Peak strengths and RSDs under different test conditions (Note: a, b, c, d, and e show the peak strengths and RSDs at different VBPs for water contents of 6%, 7%, 8%, 9%, and 10%, respectively)

In Fig. 15a–e, the errors of the predictions obtained using Eq. (28) relative to the measured values are small, the predicted values and measured values exhibit good linear correlation, and the goodness of R2 is close to 1.0. The error bars are likely to be correlated with the VBP, because a larger VBP generally corresponds to a larger error. This is attributed to the increase in the factor influencing the compressive strength, so that the compressive strength determined solely by the VBP calculation is not adequate, leading to an increase in the difference between the calculated and test results. Although the maximum error is 56.92% in Fig. 15b, for most stages, the relative error of the predicted values falls within 0 to 30%, indicating that the overall accuracy in predicting the UCS of SRA by using the single-particle crushing strength is high. Moreover, parameter A in Eq. (28) is less than 0.1 and is negatively correlated with the water content, which is related to the decrease of the UCS by water.

Fig. 15
figure 15

Measured and predicted uniaxial compressive strengths under different test conditions (Note: a, b, c, d, and e represent uniaxial compressive strengths at different VBPs for 6%, 7%, 8%, 9%, and 10% water content, respectively)

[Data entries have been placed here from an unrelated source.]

/-- **(6.10)–(6.13) for the many-fermion propagator: the two overlapping lines.**  For `t ≥ 0`, `β > 0`, a
multi-index `α` with the pointwise bound `|D^α Ċ_t(x,𝐩)| ≤ b·1(|x| ≤ ε_t)1(|E(𝐩)| ≤ ε_t)` ((5.18)) and the
two-shell volume bound with constant `V`:
`Y_{α,3}(t) ≤ b · 256 w₁² V ε_t³ (1 + δ_{d,2}|log ε_t|)` (`w₁ = (2π)^{-(d+1)}`), i.e. print's
"`Y_α(t,Q,v₁,v₂) ≤ 8² B_α ε_t^{-1-|α|} ∫dt₁∫dt₂ 𝒱(t,t₁,t₂)`" (p.22 L165–170) followed by (6.12)–(6.13) and the
`t₁, t₂`-integrals. [cite: Salmhofer1998, Lemma 7 proof (6.10)–(6.13) (p.22 L143 – p.23 L28)] -/
theorem loopY_two_modelProp_le {M : ModelData d} (hM : M.Hyp) {χ₁ : ℝ → ℝ} (hχ : IsCutoff χ₁)
    {V : ℝ} (hV : TwoShellVolumeBound M V) {β : ℝ} (hβ : 0 < β) {t : ℝ} (ht : 0 ≤ t)
    {α : Fin d → ℕ} {b : ℝ} (hb : 0 ≤ b)
    (h518t : ∀ (x : ℝ) (p : Mom d), ‖multiMomPartial α (modelPropDot M χ₁ t) (x, p)‖ ≤
        b * (if |x| ≤ epsT M.eps0 t then (1 : ℝ) else 0) * (if |M.E p| ≤ epsT M.eps0 t then (1 : ℝ) else 0)) :
    loopY M.latt β (modelProp M χ₁) (modelPropDot M χ₁) α 2 t ≤
      ENNReal.ofReal (b * (256 * loopWeight d 1 ^ 2 * V *
        (epsT M.eps0 t ^ 3 * (1 + (deltaTwo d : ℝ) * |Real.log (epsT M.eps0 t)|)))) := by
  classical
  have hε := epsT_pos hM.eps0_pos t
  have hw₁0 : 0 ≤ loopWeight d 1 := loopWeight_nonneg d 1
  have hℓ0 : 0 ≤ 1 + (deltaTwo d : ℝ) * |Real.log (epsT M.eps0 t)| := by positivity
  rw [loopY_eq_iSup]
  refine iSup_le fun Q => iSup_le fun v => ?_
  -- Step 1: the two-line integral as an integral over `(ℝ × 𝓑) × (ℝ × 𝓑)`
  have hset : loopSet d M.latt 2 = MeasurableEquiv.finTwoArrow ⁻¹'
      (((univ : Set ℝ) ×ˢ bzBox d M.latt) ×ˢ ((univ : Set ℝ) ×ˢ bzBox d M.latt)) := by
    ext k
    rw [Set.mem_preimage, MeasurableEquiv.finTwoArrow_apply]
    simp only [loopSet, Set.mem_pi, Set.mem_univ, true_implies, Fin.forall_fin_two, Set.mem_prod]
  obtain ⟨H, hHdef⟩ : ∃ H : FMom d × FMom d → ℝ≥0∞, H = fun p =>
      ENNReal.ofReal (loopWeight d 2) *
          (‖modelProp M χ₁ t (toMats β p.1)‖ₑ * ‖modelProp M χ₁ t (toMats β p.2)‖ₑ) *
        ‖multiMomPartial α (modelPropDot M χ₁ t)
          (((if v 0 then (1 : ℝ) else -1) • toMats β p.1 + (if v 1 then (1 : ℝ) else -1) • toMats β p.2) + Q)‖ₑ :=
    ⟨_, rfl⟩
  have hstep1 : ∫⁻ k in loopSet d M.latt 2,
      ENNReal.ofReal (loopWeight d 2) * (∏ j, ‖modelProp M χ₁ t (toMats β (k j))‖ₑ) *
        ‖multiMomPartial α (modelPropDot M χ₁ t)
          ((∑ j, (if v j then (1 : ℝ) else -1) • toMats β (k j)) + Q)‖ₑ =
      ∫⁻ p in ((univ : Set ℝ) ×ˢ bzBox d M.latt) ×ˢ ((univ : Set ℝ) ×ˢ bzBox d M.latt), H p := by
    rw [hset, ← (volume_preserving_finTwoArrow (FMom d)).setLIntegral_comp_preimage_emb
      (MeasurableEquiv.measurableEmbedding _) H]
    congr 1
    funext k
    rw [MeasurableEquiv.finTwoArrow_apply, hHdef]
    simp only [Fin.prod_univ_two, Fin.sum_univ_two]
  -- Step 2: the pointwise majorant (scale decomposition of the two lines, (5.18) on the third)
  have hstep2 : ∀ p : FMom d × FMom d, H p ≤ ENNReal.ofReal b *
      ∫⁻ σ in Ioi t ×ˢ Ioi t, scalePair M β (epsT M.eps0 t) (if v 0 then (1 : ℝ) else -1)
        (if v 1 then (1 : ℝ) else -1) Q.2 (p, σ) := by
    intro p
    rw [← lineMajorants_mul_eq_lintegral_scalePair hM, hHdef]
    dsimp only
    have h1 := enorm_modelProp_toMats_le_lintegral_scaleLine hM hχ hβ t p.1
    have h2 := enorm_modelProp_toMats_le_lintegral_scaleLine hM hχ hβ t p.2
    obtain ⟨P, hPdef⟩ : ∃ P : FMom d, P = ((if v 0 then (1 : ℝ) else -1) • toMats β p.1 +
        (if v 1 then (1 : ℝ) else -1) • toMats β p.2) + Q := ⟨_, rfl⟩
    have hP2 : P.2 = (if v 0 then (1 : ℝ) else -1) • p.1.2 + (if v 1 then (1 : ℝ) else -1) • p.2.2 + Q.2 := by
      rw [hPdef]; rfl
    have h3 : ‖multiMomPartial α (modelPropDot M χ₁ t) P‖ₑ ≤ ENNReal.ofReal b *
        (pairShell M (epsT M.eps0 t) (if v 0 then (1 : ℝ) else -1) (if v 1 then (1 : ℝ) else -1) Q.2).indicator
          1 (p.1.2, p.2.2) := by
      have h := h518t P.1 P.2
      have hi1 : (if |P.1| ≤ epsT M.eps0 t then (1 : ℝ) else 0) ≤ 1 := by split_ifs <;> norm_num
      have hi2 : 0 ≤ (if |M.E P.2| ≤ epsT M.eps0 t then (1 : ℝ) else 0) := by split_ifs <;> norm_num
      have h' : ‖multiMomPartial α (modelPropDot M χ₁ t) P‖ ≤
          b * (if |M.E P.2| ≤ epsT M.eps0 t then (1 : ℝ) else 0) := by
        calc ‖multiMomPartial α (modelPropDot M χ₁ t) P‖
            ≤ b * (if |P.1| ≤ epsT M.eps0 t then (1 : ℝ) else 0) *
                (if |M.E P.2| ≤ epsT M.eps0 t then (1 : ℝ) else 0) := h
          _ ≤ b * 1 * (if |M.E P.2| ≤ epsT M.eps0 t then (1 : ℝ) else 0) := by gcongr
          _ = b * (if |M.E P.2| ≤ epsT M.eps0 t then (1 : ℝ) else 0) := by ring
      rw [← ofReal_norm]
      refine (ENNReal.ofReal_le_ofReal h').trans (le_of_eq ?_)
      rw [hP2]
      by_cases hm : |M.E ((if v 0 then (1 : ℝ) else -1) • p.1.2 + (if v 1 then (1 : ℝ) else -1) • p.2.2 + Q.2)|
          ≤ epsT M.eps0 t
      · rw [if_pos hm, indicator_of_mem (show (p.1.2, p.2.2) ∈ pairShell M (epsT M.eps0 t)
          (if v 0 then (1 : ℝ) else -1) (if v 1 then (1 : ℝ) else -1) Q.2 from hm), mul_one]
        simp
      · rw [if_neg hm, indicator_of_notMem (show (p.1.2, p.2.2) ∉ pairShell M (epsT M.eps0 t)
          (if v 0 then (1 : ℝ) else -1) (if v 1 then (1 : ℝ) else -1) Q.2 from hm)]
        simp
    have hw2 : ENNReal.ofReal (loopWeight d 2) = ENNReal.ofReal (loopWeight d 1) * ENNReal.ofReal (loopWeight d 1) := by
      rw [← ENNReal.ofReal_mul hw₁0, loopWeight_succ, loopWeight_eq_pow d 1, pow_one]
    rw [← hPdef]
    calc ENNReal.ofReal (loopWeight d 2) *
          (‖modelProp M χ₁ t (toMats β p.1)‖ₑ * ‖modelProp M χ₁ t (toMats β p.2)‖ₑ) *
        ‖multiMomPartial α (modelPropDot M χ₁ t) P‖ₑ
        ≤ (ENNReal.ofReal (loopWeight d 1) * ENNReal.ofReal (loopWeight d 1)) *
          ((∫⁻ s in Ioi t, scaleLine M β s p.1) * (∫⁻ s in Ioi t, scaleLine M β s p.2)) *
            (ENNReal.ofReal b * (pairShell M (epsT M.eps0 t) (if v 0 then (1 : ℝ) else -1)
              (if v 1 then (1 : ℝ) else -1) Q.2).indicator 1 (p.1.2, p.2.2)) := by
          rw [hw2]; gcongr
      _ = ENNReal.ofReal b * ((ENNReal.ofReal (loopWeight d 1) * ∫⁻ s in Ioi t, scaleLine M β s p.1) *
          (ENNReal.ofReal (loopWeight d 1) * ∫⁻ s in Ioi t, scaleLine M β s p.2) *
            (pairShell M (epsT M.eps0 t) (if v 0 then (1 : ℝ) else -1) (if v 1 then (1 : ℝ) else -1)
              Q.2).indicator 1 (p.1.2, p.2.2)) := mul_rearrange₂ _ _ _ _ _
  -- Steps 3–5: Tonelli (phase space first, at fixed scales), the fixed-scale volume bound, the scale integrals
  have hmeasI : MeasurableSet (Ioi t ×ˢ Ioi t) := measurableSet_Ioi.prod measurableSet_Ioi
  have hK : 0 ≤ 256 * loopWeight d 1 ^ 2 * V *
      (epsT M.eps0 t * (1 + (deltaTwo d : ℝ) * |Real.log (epsT M.eps0 t)|)) := by
    have := hV.1; positivity
  calc ∫⁻ k in loopSet d M.latt 2,
        ENNReal.ofReal (loopWeight d 2) * (∏ j, ‖modelProp M χ₁ t (toMats β (k j))‖ₑ) *
          ‖multiMomPartial α (modelPropDot M χ₁ t) ((∑ j, (if v j then (1 : ℝ) else -1) • toMats β (k j)) + Q)‖ₑ
      = ∫⁻ p in ((univ : Set ℝ) ×ˢ bzBox d M.latt) ×ˢ ((univ : Set ℝ) ×ˢ bzBox d M.latt), H p := hstep1
    _ ≤ ∫⁻ p in ((univ : Set ℝ) ×ˢ bzBox d M.latt) ×ˢ ((univ : Set ℝ) ×ˢ bzBox d M.latt),
          ENNReal.ofReal b * ∫⁻ σ in Ioi t ×ˢ Ioi t, scalePair M β (epsT M.eps0 t)
            (if v 0 then (1 : ℝ) else -1) (if v 1 then (1 : ℝ) else -1) Q.2 (p, σ) := lintegral_mono hstep2
    _ = ENNReal.ofReal b * ∫⁻ σ in Ioi t ×ˢ Ioi t,
          ∫⁻ p in ((univ : Set ℝ) ×ˢ bzBox d M.latt) ×ˢ ((univ : Set ℝ) ×ˢ bzBox d M.latt),
            scalePair M β (epsT M.eps0 t) (if v 0 then (1 : ℝ) else -1) (if v 1 then (1 : ℝ) else -1) Q.2
              (p, σ) := by
        have hsw' := measurable_scalePair hM β (epsT M.eps0 t) (if v 0 then (1 : ℝ) else -1)
          (if v 1 then (1 : ℝ) else -1) Q.2
        have hsw : Measurable (Function.uncurry fun (p : FMom d × FMom d) (σ : ℝ × ℝ) =>
            scalePair M β (epsT M.eps0 t) (if v 0 then (1 : ℝ) else -1) (if v 1 then (1 : ℝ) else -1) Q.2
              (p, σ)) := hsw'
        rw [lintegral_const_mul' _ _ ENNReal.ofReal_ne_top,
          lintegral_lintegral_swap (f := fun (p : FMom d × FMom d) (σ : ℝ × ℝ) =>
            scalePair M β (epsT M.eps0 t) (if v 0 then (1 : ℝ) else -1) (if v 1 then (1 : ℝ) else -1) Q.2
              (p, σ)) hsw.aemeasurable]
    _ ≤ ENNReal.ofReal b * ∫⁻ σ in Ioi t ×ˢ Ioi t, ENNReal.ofReal (256 * loopWeight d 1 ^ 2 * V *
          (epsT M.eps0 t * (1 + (deltaTwo d : ℝ) * |Real.log (epsT M.eps0 t)|)) *
            (epsT M.eps0 σ.1 * epsT M.eps0 σ.2)) := by
        gcongr 1
        exact setLIntegral_mono' hmeasI fun σ hσ =>
          setLIntegral_scalePair_le hM hV hβ ht (mem_Ioi.mp hσ.1) (mem_Ioi.mp hσ.2) (v 0) (v 1) Q.2
    _ = ENNReal.ofReal (b * (256 * loopWeight d 1 ^ 2 * V *
          (epsT M.eps0 t ^ 3 * (1 + (deltaTwo d : ℝ) * |Real.log (epsT M.eps0 t)|)))) := by
        rw [lintegral_scales_eq hM.eps0_pos hK, ← ENNReal.ofReal_mul hb]
        congr 1
        ring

To reveal the contribution of the matrix strength σmatrix and single-particle average crushing strength σavc (or friction strength σfric) to the UCS, the relationship between the sine function of Eq. (26) (or Eq. (28)) and VBP was analyzed and is shown in Fig. 16. The different strength factors show the opposite trend: whereas one rises, the other one decreases. On the left of the demarcation line, the strength factor for the matrix strength is greater than that for the single-particle crushing strength, and the opposite is true to the right of the demarcation line. The VBP on the demarcation line is 50%, and the two strength factor curves intersect on the demarcation line, indicating that the different types of strength (as matrix strength and friction strength) theoretically contribute equally to the UCS of SRA when the VBP is 50%. However, the true assignment of strength is very complex and is related to the dimension and arrangement of the large particles within the specimen.

Fig. 16
figure 16

Strength factor curves under different test conditions

Conclusion

This study aimed to investigate the effect of water content on the strength of soft rock. Single-particle crushing tests and uniaxial compression tests were carried out on carbonaceous mudstone under different water content conditions (i.e., 6%, 7%, 8%, 9%, and 10%). By introducing the shape factor, a model of single-particle crushing strength was developed considering the effect of particle shape, which provides a new method for estimating the crushing strength of nonspherical particles. Furthermore, a model was established to predict the compressive strength of the mixture based on the single-particle crushing strength, and the model was demonstrated to achieve better performance in predicting the UCS of SRA.

  • 1.The calculated crushing strengths considering the particle shape are consistent with the reference values, indicating that the model reflects the effect of the particle shape on the crushing strength. Notably, the shape factor in the model can be defined in more complicated manner (including sphericity and concavity) to improve the model accuracy.

  • 2.Increasing the water content of a material decreases its Weibull modulus, increasing the discrete strength. Moreover, the average crushing strength model based on the Weibull distribution fits the measured values well, reflecting the effect of water content on crushing strength.

  • 3.The model of UCS based on the single-particle crushing strength fits the measured values well. In addition, this model can further derive the contribution of the particle crushing strength to the UCS of the aggregate, and the variation in this contribution can be expressed by a sinusoidal function.